In summary, we report on a case of probable DILI with concomitant use of several antibiotics. None of the known causality assessment scoring systems was developed for identifying an offending drug for DILI cases with concomitant drug use in the same temporal sequence. Close monitoring of liver functions could eliminate certain drugs as offending agents if an abnormal LFT is present before and after certain drugs. Obviously this still continues to pose us a challenge in determining which of the drugs is/are allowed to be utilized in this child in the future. Whenever suspected, the offending drug should be discontinued immediately as complete recovery is still possible with prompt drug discontinuation.
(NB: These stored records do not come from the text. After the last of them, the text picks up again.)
-- provenance: harness21/H21/H21/Prelude/FourManL/CircleSurgery.lean @ 6f25fb4 (interim HEAD d8f2665); M5 mechanical rewrite
/-!
# Surgery on a circle in a 4-manifold and Cappell–Shaneson spheres
(trunk T-4MAN, prelude `FourManL`, outline `H21/Outlines/FourManL.md` §C10)

This file is the follow-up `CircleSurgery` requested by the `FourManM` prelude for **spc4.S18**
(Cappell–Shaneson homotopy spheres). It provides

* `Literature.ThreeTorus = Circle × Circle × Circle`, the 3-torus as a product Lie group (Mathlib:
  `LieGroup (𝓡 1) ω Circle`, `Prod.instLieGroup`), with model
  `𝓣 = (𝓡 1).prod ((𝓡 1).prod (𝓡 1))`; the monomial self-maps `Literature.torusMap A` of an integer
  matrix `A` (`z ↦ (∏ⱼ zⱼ ^ A₀ⱼ, ∏ⱼ zⱼ ^ A₁ⱼ, ∏ⱼ zⱼ ^ A₂ⱼ)`) and the diffeomorphism
  `Literature.torusDiffeomorph A` for `A ∈ SL(3, ℤ)`.
* `Literature.IsOpenGluingWith IA IB IP R jA jB`: the body of `Literature.Topology.FourManifolds.IsOpenGluing` with the two open
  embeddings exposed, and `Literature.Topology.FourManifolds.isOpenGluing_iff`.
* Surgery on an embedded circle `c : 𝕊 1 → X` with trivial(ised) normal bundle in a manifold `X`
  (of dimension `4`): `Literature.CircleNbhd IX c` (a tubular neighbourhood `𝕊 1 × ℝ³ ↪ X`),
  `Literature.Topology.FourManifolds.discTimesSphere` (the new piece `D̊² × 𝕊 2`), the gluing relation `Literature.circleSurgeryRel ν`
  and the relational predicate `Literature.IsCircleSurgery IX IP X P c` ("`P` is obtained from `X` by
  surgery on `c`, i.e. `P = (X ∖ ν(𝕊 1 × B³)) ∪ (D² × 𝕊 2)`").
* Cappell–Shaneson spheres: `Literature.IsCappellShanesonSphereOf A X` (`X` is obtained from the mapping
  torus of `torusDiffeomorph A`, `det (A - 1) = ±1`, by surgery on the section circle through the
  fixed point `1 ∈ T³`), `Literature.Topology.FourManifolds.IsCappellShanesonSphere`, the Akbulut–Kirby matrix and the
  Cappell–Shaneson family `cappellShanesonMatrix m`.

## Main statements (sorried, known results)

* `Literature.Topology.FourManifolds.nonempty_circleNbhd`, `Literature.Topology.FourManifolds.exists_isCircleSurgery`, `Literature.Topology.FourManifolds.nonempty_diffeomorph_of_isCircleSurgery_of_eq`: surgery on
  an embedded circle in a closed orientable smooth 4-manifold exists and, for a fixed tubular neighbourhood,
  is unique up to diffeomorphism (Kosinski, *Differential Manifolds*, VI.1–2; Gompf–Stipsicz,
  *4-Manifolds and Kirby Calculus* (1999), §5.2).
* `Literature.Topology.FourManifolds.exists_isCappellShanesonSphereOf`: for `A ∈ SL(3, ℤ)` with `det (A - 1) = ±1` a
  Cappell–Shaneson sphere exists as a closed smooth 4-manifold (Cappell–Shaneson 1976, §2).

## Mathlib status and design choices

* Mathlib has `Circle` with its Lie group structure, `Matrix.SpecialLinearGroup`, smooth
  embeddings and diffeomorphisms, but no tori as named manifolds, no surgery and no gluing
  (`rg -i 'surgery|torus' Mathlib/Geometry/Manifold`: only `AddCircle`/`Circle` instances).
  Gluings are the relational `Literature.Topology.FourManifolds.IsOpenGluing` of `FourManM.ConnectedSum` (outline Design 3).
* `circleSurgeryRel` is `FourManM`'s `Knot.TubularNbhd.glueRel` one dimension up, in the
  open-gluing form with the *same* radial parameter `t` on both sides: the annulus
  `ν(u, t • v)` (`0 < t < 1`, `v ∈ 𝕊 2`) of `X ∖ c` is identified with `(t • u, v) ∈ D̊² × 𝕊 2`.
  The core `{0} × 𝕊 2` of the new piece is the limit `t → 0`: it caps off the boundary spheres
  `ν(𝕊 1 × t·𝕊 2)` as `t → 0`, while `t → 1` runs out into the untouched part of `X`
  (outline review #12d).
* The two framings of the normal bundle of `c` (`π₁ SO(3) = ℤ/2`) correspond to different
  `ν : CircleNbhd IX c`; `IsCircleSurgery` allows both (Cappell–Shaneson use both; Gompf 2010 §1).
* `IsCappellShanesonSphereOf` uses the explicit-witness form `IsOpenGluingWith` of the mapping
  torus only to *name* the section circle `jA '' ({1} ×ˢ univ) ∪ jB '' ({1} ×ˢ univ)`; the bridge
  `IsCappellShanesonSphereOf.exists_isMappingTorusOf` to the accepted `IsMappingTorusOf` is proved
  (outline review #3).
* Real (proved) API: `torusMap_apply_one`, `torusMap_one`, `torusMap_mul`, `contMDiff_torusMap`
  (integer powers and finite products in the commutative Lie group `Circle`), `isOpenGluing_iff`,
  `CircleNbhd.isClosed_range_curve`, the determinant lemmas and `cappellShanesonMatrix_zero`.
* `exists_isCircleSurgery` assumes `X` orientable (`Literature.Topology.FourManifolds.IsOrientable`): only then is the normal
  bundle of every embedded circle trivial, so that a `CircleNbhd` exists (`nonempty_circleNbhd`).

Sources: S. Cappell, J. Shaneson, *Some new four-manifolds*, Ann. of Math. 104 (1976), §§1–2;
S. Akbulut, R. Kirby, *A potential smooth counterexample in dimension 4 to the Poincaré conjecture,
the Schoenflies conjecture, and the Andrews–Curtis conjecture*, Topology 24 (1985), §1;
R. Gompf, *More Cappell–Shaneson spheres are standard*, Algebr. Geom. Topol. 10 (2010), §1;
R. Gompf, A. Stipsicz, *4-Manifolds and Kirby Calculus* (1999), §5.2; A. Kosinski, *Differential
Manifolds* (1993), VI.
-/

open scoped Manifold ContDiff Topology
open Set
A different model using knowledge of drug metabolism and interaction via genetic variant isoenzymes, cytochrome P450 pathway, and application of in vitro DLST could be considered to aid in identifying offended drug causing DILI.

Ethical Approval

All procedures followed were in accordance with the ethical standards of the responsible committee on human experimentation (institutional and national) and with the Helsinki Declaration of 1975, as revised in 2008 (5).

Informed consent was obtained from all patients for being included in the study.

Conflict of Interests

The authors declare that there is no conflict of interests regarding the publication of this paper.